» **GOAL OF THE EXERCISE**
Please repeat the lines below, exactly and only, from the one that holds "obtain ⟨b', hb'⟩" through the one that holds "Cauchy's theorem under".

[Saved entries]
import Summits.HodgeConjecture.HodgeConjecture.Theorems.LinearSystemTorelliLocalTubeSpanFrameLiftBasic
import Mathlib.LinearAlgebra.Matrix.FixedDetMatrices
import Mathlib.LinearAlgebra.Matrix.GeneralLinearGroup.Defs

/-!
# Route LinearSystemTorelli — crux `LocalTubeSpan` (stmt-HodgeConjecture-2490): Janssen's Theorem 2.5 in rank 2

Helper file (`--supports stmt-HodgeConjecture-2490`, line `Sketch` of the crux chain, cycle 7
wave 2, lead c6; stub `rankTwoJanssen`).

Janssen's Theorem 2.5 in rank 2, unconditionally: every isometry of a rank-2 skew vanishing lattice
preserving `ℤΔ` is monodromy (`SL₂(ℤ) = ⟨T_{δ₁}, T_{δ₂}⟩` for a unimodular pair) — the base case of
the line's one remaining named fact (`Janssen1983_thm2_5` of
`Literature/AlgebraicGeometry/HodgeTheory/SkewVanishingLattice`).

Proof (`localTubeSpan_janssen_thm2_5_of_finrank_eq_two`).  Pick `δ₁, δ₂ ∈ Δ` with `B(δ₁, δ₂) = 1`;
they are linearly independent (pair against `δ₂`, `δ₁`), hence a basis of `V` (`dim V = 2`), in
which every vector reads `v = B(v, δ₂) δ₁ - B(v, δ₁) δ₂`; for `v ∈ ℤΔ` the two coordinates are
integers (integrality of `B` on `Δ`).  The basis turns `SL(2, ℤ)` into a subgroup of `GL(V)`
(`Matrix.SpecialLinearGroup.mapGL`, `Matrix.GeneralLinearGroup.toLin'`; columns = images of
`δ₁, δ₂`, `localTubeSpan_rankTwo_toLin'_apply`).  Under this map `T = !![1,1;0,1] ↦ T_{δ₁}` and
`S = !![0,-1;1,0] ↦ (T_{δ₁} T_{δ₂} T_{δ₁})⁻¹`, so (`SL(2, ℤ) = ⟨S, T⟩`, Mathlib's
`SpecialLinearGroup.SL2Z_generators`) all of `SL(2, ℤ)` lands in `Γ_Δ`; and an isometry `g`
preserving `ℤΔ` is the image of its (integral, determinant-one) matrix.

No named facts; no `sorry`.
-/

-- `Summit.HodgeConjecture.HodgeConjecture.Theorems` is the mandated namespace (single-conjunct summit:
-- Sub = Summit), which `linter.dupNamespace` flags on every declaration; the lakefile turns the
-- linter off tree-wide (weak option), restated here so stand-alone elaboration is warning-free too.
set_option linter.dupNamespace false

noncomputable section

open Literature.AlgebraicGeometry.HodgeTheory
open scoped MatrixGroups

namespace Summit.HodgeConjecture.HodgeConjecture.Theorems

variable {V : Type} [AddCommGroup V] [Module ℚ V]

/-! ### `SL(2, ℤ)` inside `GL(V)` through a basis of a plane -/

/-- Through a basis `b = (b₀, b₁)` of `V`, the element `M ∈ SL(2, ℤ)` acts on `V` as the invertible
endomorphism whose matrix is `M`: `b_j ↦ M₀ⱼ b₀ + M₁ⱼ b₁` (columns = images). [folklore] -/
theorem localTubeSpan_rankTwo_toLin'_apply (b : Module.Basis (Fin 2) ℚ V) (M : SL(2, ℤ)) :
    ((((Matrix.GeneralLinearGroup.toLin' b).toMonoidHom.comp
        (Matrix.SpecialLinearGroup.mapGL ℚ)) M : (V →ₗ[ℚ] V)ˣ) : V →ₗ[ℚ] V) (b 0) =
        ((M 0 0 : ℤ) : ℚ) • b 0 + ((M 1 0 : ℤ) : ℚ) • b 1 ∧
      ((((Matrix.GeneralLinearGroup.toLin' b).toMonoidHom.comp
        (Matrix.SpecialLinearGroup.mapGL ℚ)) M : (V →ₗ[ℚ] V)ˣ) : V →ₗ[ℚ] V) (b 1) =
        ((M 0 1 : ℤ) : ℚ) • b 0 + ((M 1 1 : ℤ) : ℚ) • b 1 := by
  have key : ∀ j : Fin 2, ((((Matrix.GeneralLinearGroup.toLin' b).toMonoidHom.comp
      (Matrix.SpecialLinearGroup.mapGL ℚ)) M : (V →ₗ[ℚ] V)ˣ) : V →ₗ[ℚ] V) (b j) =
        ((M 0 j : ℤ) : ℚ) • b 0 + ((M 1 j : ℤ) : ℚ) • b 1 := by
    intro j
    have key :=
      Matrix.GeneralLinearGroup.toLin'_apply b (Matrix.SpecialLinearGroup.mapGL ℚ M) (b j)
    rw [Module.Basis.repr_self, Finsupp.single_eq_pi_single, Matrix.mulVec_single_one,
      Fintype.linearCombination_apply, Fin.sum_univ_two,
      LinearMap.GeneralLinearGroup.coe_toLinearEquiv] at key
    rw [MonoidHom.comp_apply, MulEquiv.coe_toMonoidHom, key]
    simp [Matrix.col_apply, Matrix.SpecialLinearGroup.mapGL_coe_matrix]
  exact ⟨key 0, key 1⟩

/-- Two invertible endomorphisms of a plane agreeing on a basis `(b₀, b₁)` are equal. [folklore] -/
theorem localTubeSpan_rankTwo_units_ext (b : Module.Basis (Fin 2) ℚ V) (u u' : (V →ₗ[ℚ] V)ˣ)
    (h0 : (u : V →ₗ[ℚ] V) (b 0) = (u' : V →ₗ[ℚ] V) (b 0))
    (h1 : (u : V →ₗ[ℚ] V) (b 1) = (u' : V →ₗ[ℚ] V) (b 1)) : u = u' :=
  Units.ext (b.ext fun i => by fin_cases i <;> assumption)

/-- A pair `δ₁, δ₂` with `B(δ₁, δ₂) = 1` for an alternating form is linearly independent: pairing a
relation `s δ₁ + t δ₂ = 0` against `δ₂` and `δ₁` gives `s = 0` and `-t = 0`. [folklore] -/
theorem localTubeSpan_rankTwo_linearIndependent_pair (B : LinearMap.BilinForm ℚ V) (hB : B.IsAlt)
    {δ₁ δ₂ : V} (h12 : B δ₁ δ₂ = 1) : LinearIndependent ℚ ![δ₁, δ₂] := by
  refine LinearIndependent.pair_iff.2 fun s t hst => ?_
  have e1 := congrArg (fun v => B v δ₂) hst
  have e2 := congrArg (fun v => B v δ₁) hst
  have h21 : B δ₂ δ₁ = -1 := by rw [← hB.neg_eq, h12]
  simp only [map_add, map_smul, LinearMap.add_apply, LinearMap.smul_apply, smul_eq_mul, h12, h21,
    hB.self_eq_zero, map_zero, LinearMap.zero_apply, mul_one, mul_zero, add_zero, zero_add]
    at e1 e2
  exact ⟨e1, by linarith⟩

/-- In the basis `δ₁, δ₂` (`B(δ₁, δ₂) = 1`, `B` alternating) the coordinates of
`v = r₀ δ₁ + r₁ δ₂` are `r₀ = B(v, δ₂)` and `r₁ = -B(v, δ₁)`. [folklore] -/
theorem localTubeSpan_rankTwo_coordinates (B : LinearMap.BilinForm ℚ V) (hB : B.IsAlt)
    {δ₁ δ₂ : V} (h12 : B δ₁ δ₂ = 1) (r₀ r₁ : ℚ) :
    B (r₀ • δ₁ + r₁ • δ₂) δ₂ = r₀ ∧ B (r₀ • δ₁ + r₁ • δ₂) δ₁ = -r₁ := by
  have h21 : B δ₂ δ₁ = -1 := by rw [← hB.neg_eq, h12]
  constructor <;>
    simp only [map_add, map_smul, LinearMap.add_apply, LinearMap.smul_apply, smul_eq_mul, h12, h21,
      hB.self_eq_zero, mul_one, mul_zero, add_zero, zero_add, mul_neg]

/-- The pairing of two vectors of the plane in the coordinates of the basis `δ₁, δ₂`
(`B(δ₁, δ₂) = 1`, `B` alternating): `B(a δ₁ + c δ₂, b δ₁ + d δ₂) = a d - b c`. [folklore] -/
theorem localTubeSpan_rankTwo_pairing_eq_det (B : LinearMap.BilinForm ℚ V) (hB : B.IsAlt)
    {δ₁ δ₂ : V} (h12 : B δ₁ δ₂ = 1) (a b c d : ℚ) :
    B (a • δ₁ + c • δ₂) (b • δ₁ + d • δ₂) = a * d - b * c := by
  have h21 : B δ₂ δ₁ = -1 := by rw [← hB.neg_eq, h12]
  simp only [map_add, map_smul, LinearMap.add_apply, LinearMap.smul_apply, smul_eq_mul, h12, h21,
    hB.self_eq_zero, mul_one, mul_zero, add_zero, zero_add, mul_neg]
  ring

/-! ### Janssen's Theorem 2.5 in rank 2 -/

/-- **Janssen's Theorem 2.5 in rank 2, unconditionally.**  For an alternating form `B` on a
`ℚ`-plane `V` and a skew vanishing lattice `Δ ⊆ V`, every invertible isometry `g` of `B` mapping
`ℤΔ` into itself lies in the monodromy group `Γ_Δ`.  (With `δ₁, δ₂ ∈ Δ`, `B(δ₁, δ₂) = 1`:
`ℤΔ = ℤδ₁ ⊕ ℤδ₂`, the matrix of `g` lies in `SL(2, ℤ) = ⟨S, T⟩`, and `T ↦ T_{δ₁}`,
`S ↦ (T_{δ₁} T_{δ₂} T_{δ₁})⁻¹`.) [cite: Janssen1983, Thm. 2.5] -/
theorem localTubeSpan_janssen_thm2_5_of_finrank_eq_two [FiniteDimensional ℚ V]
    (B : LinearMap.BilinForm ℚ V) (hB : B.IsAlt) (Δ : Set V) (hΔ : IsSkewVanishingLattice B Δ)
    (h2 : Module.finrank ℚ V = 2) (g : (V →ₗ[ℚ] V)ˣ)
    (hiso : ∀ x y : V, B ((g : V →ₗ[ℚ] V) x) ((g : V →ₗ[ℚ] V) y) = B x y)
    (hpres : ∀ x ∈ Submodule.span ℤ Δ, (g : V →ₗ[ℚ] V) x ∈ Submodule.span ℤ Δ) :
    g ∈ transvectionGroup B Δ := by
  -- a unimodular pair and the basis it forms
  obtain ⟨δ₁, h₁, δ₂, h₂, h12⟩ := hΔ.exists_pair
  have h11 : B δ₁ δ₁ = 0 := hB.self_eq_zero δ₁
  have h22 : B δ₂ δ₂ = 0 := hB.self_eq_zero δ₂
  have h21 : B δ₂ δ₁ = -1 := by rw [← hB.neg_eq, h12]
  have hli : LinearIndependent ℚ ![δ₁, δ₂] :=
    localTubeSpan_rankTwo_linearIndependent_pair B hB h12
  have hcard : Fintype.card (Fin 2) = Module.finrank ℚ V := by rw [Fintype.card_fin, h2]
  set b : Module.Basis (Fin 2) ℚ V := basisOfLinearIndependentOfCardEqFinrank hli hcard
  have hb : ⇑b = ![δ₁, δ₂] := coe_basisOfLinearIndependentOfCardEqFinrank hli hcard
  have hb0 : b 0 = δ₁ := by rw [hb]; rfl
  have hb1 : b 1 = δ₂ := by rw [hb]; rfl
  -- `SL(2, ℤ) → GL(V)` through the basis
  obtain ⟨φ, hφ⟩ : ∃ φ : SL(2, ℤ) →* (V →ₗ[ℚ] V)ˣ, ∀ M : SL(2, ℤ),
      ((φ M : (V →ₗ[ℚ] V)ˣ) : V →ₗ[ℚ] V) δ₁ = ((M 0 0 : ℤ) : ℚ) • δ₁ + ((M 1 0 : ℤ) : ℚ) • δ₂ ∧
      ((φ M : (V →ₗ[ℚ] V)ˣ) : V →ₗ[ℚ] V) δ₂ = ((M 0 1 : ℤ) : ℚ) • δ₁ + ((M 1 1 : ℤ) : ℚ) • δ₂ := by
    refine ⟨(Matrix.GeneralLinearGroup.toLin' b).toMonoidHom.comp
      (Matrix.SpecialLinearGroup.mapGL ℚ), fun M => ?_⟩
    have := localTubeSpan_rankTwo_toLin'_apply b M
    rwa [hb0, hb1] at this
  have hext : ∀ u u' : (V →ₗ[ℚ] V)ˣ, (u : V →ₗ[ℚ] V) δ₁ = (u' : V →ₗ[ℚ] V) δ₁ →
      (u : V →ₗ[ℚ] V) δ₂ = (u' : V →ₗ[ℚ] V) δ₂ → u = u' := fun u u' e0 e1 =>
    localTubeSpan_rankTwo_units_ext b u u' (by rw [hb0]; exact e0) (by rw [hb1]; exact e1)
  -- the two transvections `T_{δ₁}`, `T_{δ₂}` as elements of `Γ_Δ`
  set Γ : Subgroup (V →ₗ[ℚ] V)ˣ := transvectionGroup B Δ
  set T₁ : (V →ₗ[ℚ] V)ˣ :=
    LinearMap.GeneralLinearGroup.ofLinearEquiv (skewTransvectionEquiv B h11)
  set T₂ : (V →ₗ[ℚ] V)ˣ :=
    LinearMap.GeneralLinearGroup.ofLinearEquiv (skewTransvectionEquiv B h22)
  have hT₁Γ : T₁ ∈ Γ := unit_skewTransvection_mem_transvectionGroup B h₁ h11
  have hT₂Γ : T₂ ∈ Γ := unit_skewTransvection_mem_transvectionGroup B h₂ h22
  have hT₁v : ∀ x, (T₁ : V →ₗ[ℚ] V) x = x - B x δ₁ • δ₁ := fun x => skewTransvection_apply B δ₁ x
  have hT₂v : ∀ x, (T₂ : V →ₗ[ℚ] V) x = x - B x δ₂ • δ₂ := fun x => skewTransvection_apply B δ₂ x
  -- `φ T = T_{δ₁}`
  have hφT : φ ModularGroup.T = T₁ := by
    refine hext _ _ ?_ ?_
    · rw [(hφ _).1, hT₁v, h11, zero_smul, sub_zero]
      simp [ModularGroup.coe_T]
    · rw [(hφ _).2, hT₁v, h21, neg_smul, one_smul, sub_neg_eq_add]
      simp [ModularGroup.coe_T, add_comm]
  -- `T_{δ₁} T_{δ₂} T_{δ₁} (φ S) = 1`
  have hφS : T₁ * T₂ * T₁ * φ ModularGroup.S = 1 := by
    refine hext _ _ ?_ ?_
    · have e : ((φ ModularGroup.S : (V →ₗ[ℚ] V)ˣ) : V →ₗ[ℚ] V) δ₁ = δ₂ := by
        rw [(hφ _).1]; simp [ModularGroup.coe_S]
      simp only [Units.val_mul, Module.End.mul_apply, Units.val_one, Module.End.one_apply, e,
        hT₁v, hT₂v, map_sub, map_smul, LinearMap.sub_apply, LinearMap.smul_apply, smul_eq_mul,
        h11, h12, h21, h22]
      module
    · have e : ((φ ModularGroup.S : (V →ₗ[ℚ] V)ˣ) : V →ₗ[ℚ] V) δ₂ = -δ₁ := by
        rw [(hφ _).2]; simp [ModularGroup.coe_S]
      simp only [Units.val_mul, Module.End.mul_apply, Units.val_one, Module.End.one_apply, e,
        hT₁v, hT₂v, map_sub, map_smul, map_neg, LinearMap.sub_apply, LinearMap.smul_apply,
        smul_eq_mul, h11, h12, h21]
      module
  have hSΓ : φ ModularGroup.S ∈ Γ := by
    rw [eq_inv_of_mul_eq_one_right hφS]
    exact Γ.inv_mem (Γ.mul_mem (Γ.mul_mem hT₁Γ hT₂Γ) hT₁Γ)
  have hTΓ : φ ModularGroup.T ∈ Γ := hφT ▸ hT₁Γ
  -- hence `φ(SL(2, ℤ)) ⊆ Γ_Δ`
  have hle : Subgroup.closure {ModularGroup.S, ModularGroup.T} ≤ Γ.comap φ := by
    rw [Subgroup.closure_le]
    rintro x (rfl | rfl)
    · exact Subgroup.mem_comap.2 hSΓ
    · exact Subgroup.mem_comap.2 hTΓ
  have hall : ∀ M : SL(2, ℤ), φ M ∈ Γ := fun M =>
    Subgroup.mem_comap.1
      (hle (by rw [SpecialLinearGroup.SL2Z_generators]; exact Subgroup.mem_top M))
  -- coordinates in the basis `δ₁, δ₂`; integral on `ℤΔ`
  have hcoord : ∀ v : V, v = B v δ₂ • δ₁ + (-B v δ₁) • δ₂ := by
    intro v
    obtain ⟨r₀, r₁, rfl⟩ : ∃ r₀ r₁ : ℚ, v = r₀ • δ₁ + r₁ • δ₂ := by
      refine ⟨b.repr v 0, b.repr v 1, ?_⟩
      have := b.sum_repr v
      rwa [Fin.sum_univ_two, hb0, hb1, eq_comm] at this
    rw [(localTubeSpan_rankTwo_coordinates B hB h12 r₀ r₁).1,
      (localTubeSpan_rankTwo_coordinates B hB h12 r₀ r₁).2, neg_neg]
  have hint : ∀ δ ∈ Δ, ∀ y ∈ Submodule.span ℤ Δ, ∃ n : ℤ, B y δ = n := fun δ hδ y hy =>
    localTubeSpan_exists_int_eq_of_mem_span_int B Δ δ (fun y hy => hΔ.integral y hy δ hδ) hy
  -- the integral matrix of `g`
  obtain ⟨a, ha⟩ := hint δ₂ h₂ _ (hpres δ₁ (Submodule.subset_span h₁))
  obtain ⟨c, hc⟩ := hint δ₁ h₁ _ (hpres δ₁ (Submodule.subset_span h₁))
  obtain ⟨b', hb'⟩ := hint δ₂ h₂ _ (hpres δ₂ (Submodule.subset_span h₂))
  obtain ⟨d, hd⟩ := hint δ₁ h₁ _ (hpres δ₂ (Submodule.subset_span h₂))
  have hg1 : (g : V →ₗ[ℚ] V) δ₁ = (a : ℚ) • δ₁ + ((-c : ℤ) : ℚ) • δ₂ := by
    rw [Int.cast_neg, ← ha, ← hc]; exact hcoord _
  have hg2 : (g : V →ₗ[ℚ] V) δ₂ = (b' : ℚ) • δ₁ + ((-d : ℤ) : ℚ) • δ₂ := by
    rw [Int.cast_neg, ← hb', ← hd]; exact hcoord _
  have hdet : a * -d - b' * -c = 1 := by
    have h := hiso δ₁ δ₂
    rw [h12, hg1, hg2, localTubeSpan_rankTwo_pairing_eq_det B hB h12] at h
    exact_mod_cast h
  have hgφ : g = φ ⟨!![a, b'; -c, -d], by rwa [Matrix.det_fin_two_of]⟩ :=
    hext _ _ (by rw [(hφ _).1, hg1]; rfl) (by rw [(hφ _).2, hg2]; rfl)
  rw [hgφ]
  exact hall _

end Summit.HodgeConjecture.HodgeConjecture.Theorems

end
import Literature.NumberTheory.LFunctions.SoundararajanContourPointwise
import Literature.Analysis.Complex.StaircaseSymmetric
import HarnessLib

/-!
# Soundararajan's contour: the Perron integral bounded by the block sums (Balazard–de Roton 2008, Prop. 22)

Topic `Literature/NumberTheory/LFunctions`; a brick of the reduction of
`Literature.NumberTheory.LFunctions.BalazardDeRoton2010_thm1` to the engine statements of
Soundararajan's method. We assemble the staircase bound
(`Literature.Analysis.Complex.StaircaseSymm.norm_integral_symm_staircase_le`, Cauchy's theorem under
RH for `f(z) = ζ(z)⁻¹x^z/(z − iτ)` on `Re z > ½`) over the path `𝒮_N` of M. Balazard, A. de Roton,
arXiv:0810.3587 §8.2 / arXiv:0812.1689 §6.2, with the pointwise bounds of
`SoundararajanContourPointwise.lean`, into the twisted form of their Proposition 22
(arXiv:0810.3587 §8.3) used in arXiv:0812.1689 §6.2 ("Troisième étape"): for `|τ| ≤ T/4`,

`‖∫_{-T}^{T} ζ(c+iu)⁻¹ x^{c+iu}/(c+iu−iτ) du‖ ≤ √x·(24 Σ_{N₀ ≤ n < T} e^{E_n} (1/(1+|n−τ|) + 1/(1+|n+τ|)) + 16 N₀ Z_mid)`
`  + 32 (e^{E_{T−1}} + e^{D V_{T−1} δ⁻¹})`

(`SoundContour.norm_perron_integral_le`), where `c = 1 + 1/log x`, `N₀ = 2^κ`, `T = 2^K`,
`E_n = blockExp δ D₂ (log(log x/log T_k)) V_n` on the dyadic block `T_k ≤ n < 2T_k` (`blockE`),
`V_n` the ladder of `TypicalOrdinateLadder.lean` (`lad`), and `Z_mid` the bound of the first segment.
The dyadic evaluation of the block sums (Prop. 24) and the choice of `κ, K` in terms of `N` are done
in the sequel; here everything is uniform in the abstract thresholds (`GoodSize`, `MidGood`,
a bound `hsmall` for `|Im z| ≤ t₀` as supplied by `InvZetaSmallOrdinatesRH.lean`).

## References

* [BalazardRoton2008] M. Balazard, A. de Roton, arXiv:0810.3587, §8.2 (the path), §8.3 (Prop. 22).
* [BalazardDeRoton2010] M. Balazard, A. de Roton, arXiv:0812.1689, §6.2 (twisted version, (t46)).
-/

noncomputable section

open Complex Real Set MeasureTheory intervalIntegral Finset
open scoped Interval

namespace Literature.NumberTheory.LFunctions

namespace SoundContour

» **RESULT FOR THIS TASK**
  obtain ⟨b', hb'⟩ := hint δ₂ h₂ _ (hpres δ₂ (Submodule.subset_span h₂))
  obtain ⟨d, hd⟩ := hint δ₁ h₁ _ (hpres δ₂ (Submodule.subset_span h₂))
  have hg1 : (g : V →ₗ[ℚ] V) δ₁ = (a : ℚ) • δ₁ + ((-c : ℤ) : ℚ) • δ₂ := by
    rw [Int.cast_neg, ← ha, ← hc]; exact hcoord _
  have hg2 : (g : V →ₗ[ℚ] V) δ₂ = (b' : ℚ) • δ₁ + ((-d : ℤ) : ℚ) • δ₂ := by
    rw [Int.cast_neg, ← hb', ← hd]; exact hcoord _
  have hdet : a * -d - b' * -c = 1 := by
    have h := hiso δ₁ δ₂
    rw [h12, hg1, hg2, localTubeSpan_rankTwo_pairing_eq_det B hB h12] at h
    exact_mod_cast h
  have hgφ : g = φ ⟨!![a, b'; -c, -d], by rwa [Matrix.det_fin_two_of]⟩ :=
    hext _ _ (by rw [(hφ _).1, hg1]; rfl) (by rw [(hφ _).2, hg2]; rfl)
  rw [hgφ]
  exact hall _

end Summit.HodgeConjecture.HodgeConjecture.Theorems

end
import Literature.NumberTheory.LFunctions.SoundararajanContourPointwise
import Literature.Analysis.Complex.StaircaseSymmetric
import HarnessLib

/-!
# Soundararajan's contour: the Perron integral bounded by the block sums (Balazard–de Roton 2008, Prop. 22)

Topic `Literature/NumberTheory/LFunctions`; a brick of the reduction of
`Literature.NumberTheory.LFunctions.BalazardDeRoton2010_thm1` to the engine statements of
Soundararajan's method. We assemble the staircase bound
(`Literature.Analysis.Complex.StaircaseSymm.norm_integral_symm_staircase_le`, Cauchy's theorem under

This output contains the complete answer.